"And I believe that it would be an insult to your sister were I to ask if you have remarked whether Doña Teresa returns his mad love."

"As to that, Don Garcia, have no uneasiness: my sister was filled with indignation when she learned that the youth had dared to set eyes on her. That traitor forgot for a moment his low condition, and believed that it was allowable to fall in love with his mistress; but she would have got him driven from the castle with cudgels, if she had known to what an extent his audacity went. If we find an opportunity to chastise him as much as he deserves, we shall take advantage of it; if not, let us simply despise him as a madman. What can prevent a rustic from secretly loving, I will not say the Infanta of Carrion, but even Doña Urraca, the Infanta of Zamora?"

"Do you know of the favours which the Cid has lavished on him?"

"That, Don Garcia, is another reason that both you and I should hate De Vivar."

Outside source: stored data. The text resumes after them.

/-- The **doubled Osterwalder–Seiler integral** `D = ∫∫ g(z) conj g(ΘU) exp(Σᵢ aᵢ(z) conj aᵢ(ΘU))`
of the test observable (`z = splice_C(U,Y)`; `WilsonRP.rpIntegrand₂` without its constant). -/
def osDoubled (hρ : Continuous ρ) (β : ℝ) (X : GaugeConfig d L G → ℝ) : ℂ :=
  ∫ p, WilsonRP.gObs ρ β (sliceTest ρ β X) (LatticeRP.splice WilsonRP.crossEdges p)
      * conj (WilsonRP.gObs ρ β (sliceTest ρ β X) (GaugeConfig.timeReflect p.1))
      * Complex.exp (∑ i, WilsonRP.coeff ρ hρ β i (LatticeRP.splice WilsonRP.crossEdges p)
          * conj (WilsonRP.coeff ρ hρ β i (GaugeConfig.timeReflect p.1)))
    ∂((Measure.pi fun _ : Edge d L => haarProbability G).prod
      (Measure.pi fun _ : Edge d L => haarProbability G))

/-- The test observable is measurable. -/
theorem measurable_sliceTest (β : ℝ) {X : GaugeConfig d L G → ℝ} (hXm : Measurable X) :
    Measurable (sliceTest ρ β X) :=
  Complex.measurable_ofReal.comp ((measurable_timeTranslate hXm _).sub measurable_const)

/-- The test observable is bounded by `C + |⟨X⟩|`. -/
theorem norm_sliceTest_le (β : ℝ) {X : GaugeConfig d L G → ℝ} {C : ℝ} (hXb : ∀ U, |X U| ≤ C)
    (U : GaugeConfig d L G) :
    ‖sliceTest ρ β X U‖ ≤ C + |∫ V, X V ∂(wilsonMeasure ρ β)| := by
  rw [sliceTest, Complex.norm_real, Real.norm_eq_abs]
  exact (abs_sub _ _).trans (add_le_add (hXb _) le_rfl)

/-- The test observable lives on the slice `x₀ = 1 ∈ [1, L/2]`, inside the positive half `Λ₊`. -/
theorem dependsOn_sliceTest (hL : Even L) (β : ℝ) {X : GaugeConfig d L G → ℝ}
    (hX : DependsOn X (sliceEdges d L 0)) :
    DependsOn (sliceTest ρ β X) ((WilsonRP.posEdges : Finset (Edge d L)) : Set (Edge d L)) := by
  intro U V hUV
  have h2L : 2 ≤ L := by obtain ⟨r, hr⟩ := hL; have := NeZero.ne L; omega
  have key : timeTranslate (1 : ZMod L) X U = timeTranslate (1 : ZMod L) X V := by
    refine dependsOn_timeTranslate hX 1 fun e he => hUV e ?_
    obtain ⟨he2, he0⟩ := he
    have hval : (e.1 0).val = 1 := by
      rw [he0]; exact ZMod.val_one'' (by omega)
    have hs : (e.1.shift e.2) 0 = e.1 0 := WilsonRP.shift_apply_of_ne _ he2.symm
    rw [Finset.mem_coe, WilsonRP.mem_posEdges]
    refine ⟨by omega, ?_, by rw [hs]; omega, by rw [hs]; omega⟩
    rw [hval]; exact Nat.le_div_iff_mul_le (by norm_num) |>.2 (by omega)
  show ((timeTranslate (1 : ZMod L) X U - _ : ℝ) : ℂ) = ((timeTranslate (1 : ZMod L) X V - _ : ℝ) : ℂ)
  rw [key]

"Certainly, certainly, Don Suero. We shall both be avenged; have no doubt of that."

Thus speaking, the Count of Cabra hastened to mount his steed, and galloped off to overtake his friends, who had already ridden some distance.

Two days afterwards the king, Don Sancho, was conversing with his mother in the Alcazar of Burgos, when Doña Sancha said to her son—

"If the will of your father, if the wishes of a dying man do not suffice to make you content with the kingdom of Castile as your inheritance, the tears of your mother should be sufficient to do so—she who would give a hundred lives to prevent her children fighting against each other."

"Mother," replied Don Sancho, "I swear to you, that if my brothers do not provoke a war, I shall not do so,—but allow me the right to complain here, where none but you hears me, of the injustice which was done me by dividing the kingdom into five parts and giving me one of them, when I should have received all. The kingdom of Castile and Leon, in its entirety, should have gone to the eldest son of Don Fernando I."